Ukrainian staffers of the U.S. Embassy in Kyiv, who voiced frustration over the lack of support they have received from the State Department, were told that their safety concerns and pleas for immigration assistance are being addressed.
Kristina Kvien, the top American diplomat assigned to the U.S. Embassy in Ukraine, sent an email Saturday to Ukrainian colleagues acknowledging “the extraordinary pressures and challenges” they face after Russia’s invasion of Ukraine, and committed to respond to their requests for help.
Nearly 400 American foreign-service officers and other State Department personnel signed an emailed letter to State Department leadership on Thursday expressing frustration over what they described as the department’s “lack of responsiveness” to requests for help from their Ukrainian colleagues.
They called on the State Department to help ensure the safe departure of their Ukrainian colleagues and any further assistance the department is able to provide.
Ms. Kvien, the charge d’affaires at the embassy, told Ukrainian staff in her response Saturday that Special Immigrant Visas—like those made available to Afghan staffers at the U.S. Embassy in Kabul—are “a longstanding option” and the U.S. Embassy in Kyiv had been holding education sessions about processing those applications since October.

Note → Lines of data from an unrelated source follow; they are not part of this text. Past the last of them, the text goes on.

import Literature.MathematicalPhysics.QuantumLattice.SU2Haar
import Literature.MathematicalPhysics.QuantumFieldTheory.SU2HiggsKeyEstimate
import Literature.AlgebraicTopology.FundamentalGroup.RotationGroupSO3
import HarnessLib

/-!
# Crux `NonSimplyConnectedLatticeGap` (stmt-QuantumFields-16405), route `ConvexGribovBody`, line `Sketch` —
# stub `stub_sphere_mulEquiv_su2` (I5: the unit quaternions are `SU(2)` as a topological group)

Skeleton line `Sketch` v3 of the crux
`Summit.QuantumFields.YangMills.Theses.ConvexGribovBody.NonSimplyConnectedLatticeGap` certifies the first
admissible instance `G = SO(3) = S³/{±1}` of the crux's hypothesis class (compact simple gauge groups with
`π₁(G) ≠ 0`). The tree proves `IsSimpleCompactGroup (Matrix.specialUnitaryGroup (Fin 2) ℂ)`; to move it to the
unit quaternions `S³ = Metric.sphere (0 : ℍ) 1` (the domain of the covering homomorphism `rotHom : S³ →* SO(3)`)
the line needs `S³ ≅ SU(2)` as TOPOLOGICAL GROUPS. This file proves the registered side-stub I5:

* the tree's quaternion model `quatMatrix : ℍ → M₂(ℂ)`, `q = z + w j ↦ [[z, w], [-w̄, z̄]]`
  (`Literature.MathematicalPhysics.QuantumLattice.SU2Haar`: multiplicative, `quatMatrix 1 = 1`, unit quaternions
  land in `SU(2)`, every `U ∈ SU(2)` is `quatMatrix (su2Quat U)` with `‖su2Quat U‖ = 1`, continuous) restricts to
  a monoid homomorphism `S³ →* SU(2)`;
* it is injective (tree: `Literature.MathematicalPhysics.QuantumFieldTheory.quatMatrix_injective`, the first row of
  `quatMatrix q` lists the four real coordinates of `q`) and surjective (`quatMatrix_su2Quat`), hence a group
  isomorphism `MulEquiv.ofBijective`;
* it is continuous, and a continuous bijection from the compact `S³` to the Hausdorff `SU(2)` has a continuous
  inverse (`Continuous.continuous_symm_of_equiv_compact_to_t2`).

The helper lemma is prefixed `sphereSU2_`. No named unproved facts are used; no new objects are defined.
-/

set_option autoImplicit false

noncomputable section

namespace Summit.QuantumFields.YangMills.Theorems.NonSimplyConnectedLatticeGap

open Literature.MathematicalPhysics.QuantumLattice

/-- `quatMatrix` restricted to the unit sphere of `ℍ`, as a map into `SU(2)`, is continuous. [folklore] -/
theorem sphereSU2_continuous_codRestrict :
    Continuous fun q : Metric.sphere (0 : Quaternion ℝ) 1 =>
      (⟨quatMatrix (q : Quaternion ℝ), quatMatrix_mem_specialUnitaryGroup (norm_eq_of_mem_sphere q)⟩ :
        Matrix.specialUnitaryGroup (Fin 2) ℂ) :=
  (continuous_quatMatrix.comp continuous_subtype_val).subtype_mk _

/-- **STUB I5 — the unit quaternions are `SU(2)` as a topological group**: `quatMatrix` restricts to a group
isomorphism `S³ ≃* SU(2)` that is a homeomorphism (tree: `quatMatrix_mul`, `quatMatrix_mem_specialUnitaryGroup`,
`quatMatrix_su2Quat`, `continuous_quatMatrix`; continuous bijection compact → Hausdorff). [folklore] -/
theorem stub_sphere_mulEquiv_su2 :
    ∃ e : Metric.sphere (0 : Quaternion ℝ) 1 ≃* Matrix.specialUnitaryGroup (Fin 2) ℂ,
      Continuous e ∧ Continuous e.symm ∧
      ∀ q : Metric.sphere (0 : Quaternion ℝ) 1,
        ((e q : Matrix.specialUnitaryGroup (Fin 2) ℂ) : Matrix (Fin 2) (Fin 2) ℂ) =
          Literature.MathematicalPhysics.QuantumLattice.quatMatrix (q : Quaternion ℝ) := by
  -- the restriction of `quatMatrix` to `S³`, as a monoid homomorphism into `SU(2)`
  let f : Metric.sphere (0 : Quaternion ℝ) 1 →* Matrix.specialUnitaryGroup (Fin 2) ℂ :=
    { toFun := fun q =>
        ⟨quatMatrix (q : Quaternion ℝ), quatMatrix_mem_specialUnitaryGroup (norm_eq_of_mem_sphere q)⟩
      map_one' := Subtype.ext (by simp [Metric.unitSphere.coe_one, quatMatrix_one])
      map_mul' := fun p q => Subtype.ext (by simp [Metric.unitSphere.coe_mul, quatMatrix_mul]) }
  have hf : ∀ q : Metric.sphere (0 : Quaternion ℝ) 1,
      ((f q : Matrix.specialUnitaryGroup (Fin 2) ℂ) : Matrix (Fin 2) (Fin 2) ℂ) =
        quatMatrix (q : Quaternion ℝ) := fun q => rfl
  have hinj : Function.Injective f := by
    intro p q h
    apply Subtype.ext
    apply Literature.MathematicalPhysics.QuantumFieldTheory.quatMatrix_injective
    rw [← hf, ← hf, h]
  have hsurj : Function.Surjective f := by
    intro U
    refine ⟨⟨su2Quat U, by rw [mem_sphere_zero_iff_norm, norm_su2Quat]⟩, Subtype.ext ?_⟩
    rw [hf]
    exact quatMatrix_su2Quat U
  -- the group isomorphism and its topology
  let e : Metric.sphere (0 : Quaternion ℝ) 1 ≃* Matrix.specialUnitaryGroup (Fin 2) ℂ :=
    MulEquiv.ofBijective f ⟨hinj, hsurj⟩
  have he : ∀ q, e q = f q := fun q => rfl
  have hcont : Continuous e := by
    have h : (⇑e : Metric.sphere (0 : Quaternion ℝ) 1 → Matrix.specialUnitaryGroup (Fin 2) ℂ) = fun q =>
        ⟨quatMatrix (q : Quaternion ℝ), quatMatrix_mem_specialUnitaryGroup (norm_eq_of_mem_sphere q)⟩ :=
      funext fun q => by rw [he]; rfl
    rw [h]
    exact sphereSU2_continuous_codRestrict
  have hsymm : Continuous e.symm :=
    Continuous.continuous_symm_of_equiv_compact_to_t2 (f := e.toEquiv) hcont
  exact ⟨e, hcont, hsymm, fun q => by rw [he, hf]⟩

end Summit.QuantumFields.YangMills.Theorems.NonSimplyConnectedLatticeGap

“Very few of you have applied, although nearly half of you meet the minimum qualifications,” she wrote. The State Department, she added, “is working on a process that would enable the acceptance of SIV applications even though the consular section is temporarily closed.”
Ms. Kvien also said that the department was offering paid administrative leave and a salary advance to Ukrainian staff left behind after the embassy closed this month and its American staff were ordered to leave. She added that locally employed staff would receive a one-time payment of $2,000 per employee.
Nonessential American embassy personnel and diplomats’ families were ordered to leave Ukraine last month. This month, the embassy itself was closed and all U.S. diplomats were ordered to leave Kyiv.